Correcting the error in getnetworkhashrateps

sipa · August 7, 2025, 8:03pm

Interesting. This works with any “k’th lowest hash”, actually.

If H_{(k)} is the k’th lowest hash seen (the lowest one having k=1), normalized to [0 \ldots 1], then \frac{k-1}{H_{(k)}} is an estimate for the amount of work.

If we model this as n uniformly random samples being taken from [0 \ldots 1] (which is what each hash attempt is), then

H_{(k)} \sim \mathrm{Beta}(k, n-k+1)

For such a distribution

\mathrm{E}\left[\frac{k-1}{H_{(k)}}\right] = n \\ \mathrm{Var}\left[\frac{k-1}{H_{(k)}}\right] = \frac{n(n-k+1)}{k-2} \approx \frac{n^2}{k-2}

which means that using higher k gives a better estimate.

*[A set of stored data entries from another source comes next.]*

import Mathlib
import Summits.Ventures.HodgeRepro2.Tier7.Line3.NumberFieldHyperbolicCount

/-!
# Tier7/Line3/CountBoundInjOn — the `count_bound` field with `κ` injective only on the orbits carrying weight (seat t7-L1-p4)

LINE 3 (t7-plan-3), version (ii). p5's `CountBoundOfKappa.count_bound_of_kappa` (p671204) derives the `count_bound`
field of p1's `DominantSide` (row 674) from a κ-dictionary with `hκ : Function.Injective κ` on ALL of `Orb`. crit-2's
record (v) at STATUS l. 15064: on the real objects «one double coset per REGULAR value» (p1's `TwoTorusInvariant`) is
injectivity of `κ` on the regular double cosets only — the degenerate `γ` (`κ ∈ {0, 1}`) are the case to watch —, so
either `Orb` is the set of regular double cosets or the field must be instantiated with that subset. THIS FILE removes
the choice: `count_bound_of_kappa_injOn` asks only `hκ : ∀ N, Set.InjOn κ {γ | arith N γ}` — `κ` injective on the
orbits carrying weight at each level — and concludes the field verbatim. The counted set at level `N` and size `R` is
`{γ | arith N γ ∧ κ γ − κ₀ ∈ s}` for p5's finset `s` of `NumberFieldHyperbolicCount.exists_finset_rpow` (p670521);
it is finite because `γ ↦ κ γ − κ₀` is injective on it with image inside `s` (`Set.Finite.of_finite_image`), and its
card is `≤ s.card` (`Finset.card_le_card_of_injOn`). p5's theorem is the special case `hκ := fun _ => hκ.injOn`.

Nothing here is about a group, a double coset, an orbital integral or a period; nothing about (N) / the step; no
device. No sorry; axioms ⊆ {propext, Classical.choice, Quot.sound}.
-/

namespace Summit.Ventures.HodgeRepro2.Tier7.Line3.CountBoundInjOn

open NumberField Summit.Ventures.HodgeRepro2.Tier7.Line3.NumberFieldHyperbolicCount

variable {K : Type*} [Field K] [NumberField K]

/-- **`count_bound` from a κ-dictionary with `κ` injective only on the orbits carrying weight**: with
`size γ = (1 + |κ γ − κ₀|_{w₂})(1 + |κ γ − κ₀|_{w₃})` and `β = 1 + ε`, uniform in the level `N`. -/
theorem count_bound_of_kappa_injOn (hK : ∀ w : InfinitePlace K, w.IsReal) (M : K) (hM : M ≠ 0)
    {w₂ w₃ : InfinitePlace K} (hw : w₂ ≠ w₃) {ε : ℝ} (hε : 0 < ε) {B : ℝ} (hB : 0 ≤ B)
    {Orb : Type*} (κ : Orb → K) (κ₀ : K) (arith : ℕ → Orb → Prop)
    (hκ : ∀ N, Set.InjOn κ {γ | arith N γ})
    (hdict : ∀ N γ, arith N γ → IsIntegral ℤ (M * (κ γ - κ₀)) ∧
      ∀ w : InfinitePlace K, w ≠ w₂ → w ≠ w₃ → w (κ γ - κ₀) ≤ B) :
    ∃ C' : ℝ, ∀ N (R : ℝ), 0 ≤ R → ∃ s : Finset Orb,
      (∀ γ, arith N γ → (1 + w₂ (κ γ - κ₀)) * (1 + w₃ (κ γ - κ₀)) ≤ R → γ ∈ s) ∧
      (s.card : ℝ) ≤ C' * (1 + R) ^ (1 + ε) := by
  classical
  obtain ⟨C, _, hC⟩ := exists_finset_rpow hK M hM hw hε hB
  refine ⟨C, fun N R hR => ?_⟩
  by_cases hR1 : 1 ≤ R
  · obtain ⟨s, hs_mem, hs_card⟩ := hC R hR1
    -- the counted set: the orbits carrying weight at level `N` whose invariant lies in `s`
    let f : Orb → K := fun γ => κ γ - κ₀
    let A : Set Orb := {γ | arith N γ ∧ f γ ∈ s}
    have hinj : Set.InjOn f A := fun γ hγ γ' hγ' h =>
      hκ N hγ.1 hγ'.1 (sub_left_injective h)
    have hA : A.Finite :=
      Set.Finite.of_finite_image (s.finite_toSet.subset fun y ⟨γ, hγ, hy⟩ => hy ▸ hγ.2) hinj
    refine ⟨hA.toFinset, fun γ hγ hsize => ?_, ?_⟩
    · rw [Set.Finite.mem_toFinset]
      exact ⟨hγ, hs_mem _ ⟨(hdict N γ hγ).1, (hdict N γ hγ).2, hsize⟩⟩
    · have h1 : hA.toFinset.card ≤ s.card := by
        refine Finset.card_le_card_of_injOn f (fun γ hγ => ?_) ?_
        · exact ((Set.Finite.mem_toFinset hA).1 hγ).2
        · intro γ hγ γ' hγ' h
          exact hinj ((Set.Finite.mem_toFinset hA).1 hγ) ((Set.Finite.mem_toFinset hA).1 hγ') h
      calc (hA.toFinset.card : ℝ) ≤ (s.card : ℝ) := by exact_mod_cast h1
        _ ≤ C * (1 + R) ^ (1 + ε) := hs_card
  · -- `R < 1`: the size is always `≥ 1`, so the set is empty
    refine ⟨∅, fun γ _ hsize => ?_, ?_⟩
    · exfalso
      have h2 : 1 ≤ 1 + w₂ (κ γ - κ₀) := by have := apply_nonneg w₂ (κ γ - κ₀); linarith
      have h3 : 1 ≤ 1 + w₃ (κ γ - κ₀) := by have := apply_nonneg w₃ (κ γ - κ₀); linarith
      have : (1 : ℝ) ≤ (1 + w₂ (κ γ - κ₀)) * (1 + w₃ (κ γ - κ₀)) := by nlinarith
      exact hR1 (this.trans hsize)
    · simp only [Finset.card_empty, Nat.cast_zero]
      positivity

omit [Field K] [NumberField K] in
/-- p5's `count_bound_of_kappa` hypothesis `Function.Injective κ` is the special case of `hκ`. -/
theorem injOn_of_injective {Orb : Type*} (κ : Orb → K) (hκ : Function.Injective κ)
    (arith : ℕ → Orb → Prop) : ∀ N, Set.InjOn κ {γ | arith N γ} :=
  fun _ => hκ.injOn

end Summit.Ventures.HodgeRepro2.Tier7.Line3.CountBoundInjOn
/-!
# D-0122 AXIS B, knob k1 (Θ-data ⇒ WEIGHT LAW) — THE TYPED FORM, part 3: **`T(κ, ·)` AS A THEOREM** — the place-level exact
# tier-L0 threshold `T_f(w)` of the k1-cell is MONOTONE IN THE PILOT LAW (the SIGN of every k1 row), VANISHES iff every label is
# licensed, scales homogeneously along the `l`-tower (k4), and couples to the k5 target by `T(μ₀) ≤ μ₀·T(1)`

abc-iut cell, rung LADDER-ABC:A2.RESCUE.H; seat abc-iut-reqb-typ-1 (GEN 3; D-0122 axis B typer k1/k4, director-abc g4-D24 payload «typed form of the
k1/k4 modifications … with `T(κ,·)` as a theorem»); owner abc-iut-rh-lead g3/g4 (`plan/rescue/R-H/ROUND3/REQB-SPEC.md` v0.2 §1 k1/k4/k5, §6(a)(P2)
«`T_mod := (Req_mod − K_L0,mod)⁺`», (P4) T-words); table of record `REQB-TABLE.tsv` v1 b8ac679ede5d795b; referee abc-iut-reqb-ref-1. Parts 1/2 =
`Repair/RHReqsideWeightLaws.lean` p506542 (laws `lawPow a = ⌈j^{a/2}⌉`, `lawShift`, `lawAffine`, the k1-cell `Cell f den`, pilot antitonicity
`cell_of_le_of_cell`, saturation laws, `demandSum` closed forms) and `Repair/RHReqsideWeightLawsThreshold.lean` p508156 (`reqMass`, `reqThreshold`,
`uConst`); bed rows p508362/p512285 (`κ = 1`), p513467/p514474 (`κ = 3/2`). Nothing re-typed; all statements BY NAME over those.

WHY THIS FILE. REQB-SPEC (P2)/(P4) words the requirement side by `T_mod = (μ₀·M_mod − K_L0,mod)⁺` per datum and its ratio to print. Parts 1/2 typed `M_mod`
(`(f, l)`-only) and the cell; the KEPT side `K_L0 = Σ_{licensed cells} d_j u_w` and hence `T` itself were left to the engines. Here `T` is typed EXACTLY at the
place (tier L0 = licence information, no netting; NO «seg = 1» assumption — the kept set is the set of licensed labels whatever its shape) and the one structural
fact the table's T-column exhibits for EVERY k1 row is proved: **a smaller pilot law never raises `T`** (reqb-typ-2's `ReqsideShellProfile.sliceBoundary_le_of_imp`
p507493 is the k3 analogue «tightening never lowers `T`»).
* §1 CELL COMPARISONS for a general law: cross-denominator pilot antitonicity `cell_of_mul_le_of_cell` (`f/den ≤ g/den′`: `Cell g den′ ⟹ Cell f den`; covers
  affine `c₁ = 1/2`); k4 HOMOGENEITY `cell_scale` (scaling `(e, m, δ, r_in, r_out)` by `t > 0` leaves EVERY law's cell unchanged — typ-2's `hullCellδ_scale` is
  the print case) and `cell_lProfile_mono` (at fixed depth a scaled place licenses more); k1 × k3 compatibility `cell_mono_shell` (a looser shell licenses more
  under every law); law order facts `sq_le_lawShift` (`j² ≤ (j+a)² − (1+a)² + 1`, `j ≥ 1`), `sq_le_lawAffine` (`c ≥ 1`), `one_le_lawPow`.
* §2 THE PLACE THRESHOLD `offDemand f den e m δ r_in r_out L := Σ_{j ≤ L, ¬Cell_j} (f(j) − den)` (`= den·T_f(w)/(m_q u_w)`: `T_f(w) = M_f(w) − K_{L0,f}(w)`)
  and the kept demand `keptDemand` (`= den·K_{L0,f}(w)/(m_q u_w)`), `keptDemand + offDemand = demandSum` (`M = K_L0 + T`), `0 ≤ T ≤ M`;
  **`offDemand_mono_law` — THE k1 SIGN THEOREM: `den ≤ f ≤ g` on labels `≥ 1`, `m ≥ 0` ⟹ `T_f(w) ≤ T_g(w)`** (cross-denominator: `offDemand_mono_law_den`, `den′ ≤ g`);
  `offDemand_eq_zero_iff` (**VANISHES ⟺ every label with positive demand is licensed**) and `offDemand_eq_of_boundary` / `keptDemand_eq_of_boundary`
  (on a segment place `{1..j₀}`: `T = demandSum L − demandSum j₀`, `K_L0 = demandSum j₀` — the closed forms of part 1 then give the numbers);
  THE κ-CHAIN `T(κ=1) ≤ T(3/2) ≤ T(2) = T_print ≤ T(5/2) ≤ T(3)` (`offDemand_kappa_chain`), `T_print ≤ T_shift(a)`, `T_print ≤ T_affine(c ≥ 1)`,
  `T_affine(½) ≤ 2·T_print` (label units; in mass units `≤ T_print`) — i.e. the sign of the T-word of rows S-k1-kappa1, S-k1-kappa3/2, S-k1-affine1/2 (REDUCES side)
  and S-k1-kappa5/2, S-k1-shift1, S-k1-shift2, S-k1-affine2 (INCREASES side) of REQB-TABLE v1 is a theorem of the typed functional, the magnitudes are the engines';
  SATURATION ⟹ VANISHES under `κ = 1` (`m ≤ δ + G`, an `L`-FREE condition: the k1 × k4 reading «at every `l`»), `κ = 3/2` (`⌈√L⌉m ≤ δ + G`), print (`L·m ≤ δ + G`).
* Part 3b (`Repair/RHReqsideWeightLawsSignDatum.lean`, this seat): the DATUM-LEVEL sums `datumOff` / `datumKept` (monotone in the law, `= 0 ⟺` every
  place vanishes), the k5 coupling over `reqThreshold` (`T(1) = T`, `T(μ₀) ≤ μ₀·T`, the tier-L0 «ratio ≥ 1» cell `μ₀·T ≤ (1 − μ₀)·K`), and the worked place
  FREY `p = 7`, `l = 107` (`T_print = 40601`, `T_{κ=1} = T_{κ=3/2} = 0`, `T_shift1 = 44404`, `T_affine2 = 99560` in label units).
HONEST FRAMING: integer/real arithmetic about OUR typed cell with a free pilot law (a PARAMETER — REQB-SPEC FRAMING; whether IUT I–III admit any law other
than `j²` is the CONSISTENCY column of abc-iut-reqb-rf-1, not asserted here); the kept set is tier L0 (licence information) — the exact-slack tier L1 of the
ratio of record `ρ` is NOT typed here; nothing here asserts that abc is proved or refuted, or that [IUTchIII] Cor. 3.12 / [IUTchIV] Thm. 1.10 holds or fails
at any datum, or takes a side on any author; typed ≠ proved; computed ≠ proved. [claim: Mochizuki2012, status: disputed] for every IUT locution.
[cite: Mochizuki2012, IUTchIII Cor. 3.12 p. 173–174, Rmk. 3.9.3 p. 119–120; IUTchIV Prop. 1.4 p. 13, Thm. 1.10 Step (v) p. 27–29, Cor. 2.2 (ii)(iii) p. 42–46]
-/

noncomputable section

open Finset

namespace Summit.ABC.IUTFork.Repair.RH.ReqsideWeightLaws

/-! ## §1. Cell comparisons for a general pilot law -/

/-- **CROSS-DENOMINATOR PILOT ANTITONICITY**: `f/den ≤ g/den′` at the label (`f(j)·den′ ≤ g(j)·den`), `m ≥ 0`: `Cell g den′ ⟹ Cell f den` — a smaller
pilot order (in either normalisation) licenses at least the same labels; at `den = den′` this is part 1's `cell_of_le_of_cell`; affine `c₁ = 1/2`
(`lawAffine 1`, `den = 2`) against print (`j²`, `den′ = 1`) is the instance `j²·1 ≤ j²·2`. [folklore] -/
theorem cell_of_mul_le_of_cell {f g : ℕ → ℤ} {den den' e m δ rin rout : ℤ} (hden : 0 < den) (hden' : 0 < den') (he : 0 < e)
    (hm : 0 ≤ m) {j : ℕ} (hfg : f j * den' ≤ g j * den) (h : Cell g den' e m δ rin rout j) : Cell f den e m δ rin rout j := by
  unfold Cell at h ⊢
  set A : ℤ := (j : ℤ) * δ + ((j : ℤ) + 1) * rin with hA
  have h1 : (f j * m - den * A) / (den * e) = (den' * (f j * m - den * A)) / (den' * (den * e)) :=
    (Int.mul_ediv_mul_of_pos _ _ hden').symm
  have h2 : (g j * m - den' * A) / (den' * e) = (den * (g j * m - den' * A)) / (den * (den' * e)) :=
    (Int.mul_ediv_mul_of_pos _ _ hden).symm
  have h3 : den' * (den * e) = den * (den' * e) := by ring
  have hle : den' * (f j * m - den * A) ≤ den * (g j * m - den' * A) := by
    nlinarith [mul_le_mul_of_nonneg_right hfg hm]
  have h4 : (f j * m - den * A) / (den * e) ≤ (g j * m - den' * A) / (den' * e) := by
    rw [h1, h2, h3]
    exact Int.ediv_le_ediv (mul_pos hden (mul_pos hden' he)) hle
  nlinarith [mul_le_mul_of_nonneg_left h4 he.le]

/-- **k4 HOMOGENEITY of the k1-cell under EVERY law**: scaling the place data `(e, m, δ, r_in, r_out)` by a common `t > 0` leaves the cell unchanged
(`⌊tX/(den·t·e)⌋ = ⌊X/(den·e)⌋`). The print case is abc-iut-reqb-typ-2's `ReqsideShellProfile.lProfile_scale` / rp-d3's `hullCellδ_scale`; the
`l`-profile reading (tower: `e_w`, `δ_w + 1`, radii scale to first order with `l` at fixed `m_q`) is theirs. [folklore] -/
theorem cell_scale (f : ℕ → ℤ) (den : ℤ) {t e m δ rin rout : ℤ} (ht : 0 < t) (j : ℕ) :
    Cell f den (t * e) (t * m) (t * δ) (t * rin) (t * rout) j ↔ Cell f den e m δ rin rout j := by
  unfold Cell
  have h1 : f j * (t * m) - den * ((j : ℤ) * (t * δ) + ((j : ℤ) + 1) * (t * rin)) =
      t * (f j * m - den * ((j : ℤ) * δ + ((j : ℤ) + 1) * rin)) := by ring
  have h2 : den * (t * e) = t * (den * e) := by ring
  rw [h1, h2, Int.mul_ediv_mul_of_pos _ _ ht]
  set q : ℤ := (f j * m - den * ((j : ℤ) * δ + ((j : ℤ) + 1) * rin)) / (den * e)
  constructor
  · intro h; nlinarith
  · intro h; nlinarith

~~However, for any small constant k, this variance is still \mathcal{O}(n^2). Using the number of blocks is a much better estimators.~~ Let b be the number of blocks seen, and w the expected amount of work per block:

w = \frac{2^{256}-1}{\mathrm{target}}

Then

b \sim \mathrm{Poisson}\left(\frac{n}{w}\right)

And we can esimate the amount of work as bw:

\mathrm{E}\left[bw\right] = n \\ \mathrm{Var}\left[bw\right] = nw \approx \frac{n^2}{b}

~~Which has just \mathcal{O}(n) variance.~~

EDIT: I made a mistake in the variance of the bw estimator, it’s nw, not n. The two approaches do seem similar in terms of variance:

\frac{k-1}{H_{(k)}} has standard deviation roughly equal to \frac{n}{\sqrt{k-2}}
bw has standard deviation roughly equal to \frac{n}{\sqrt{b}}.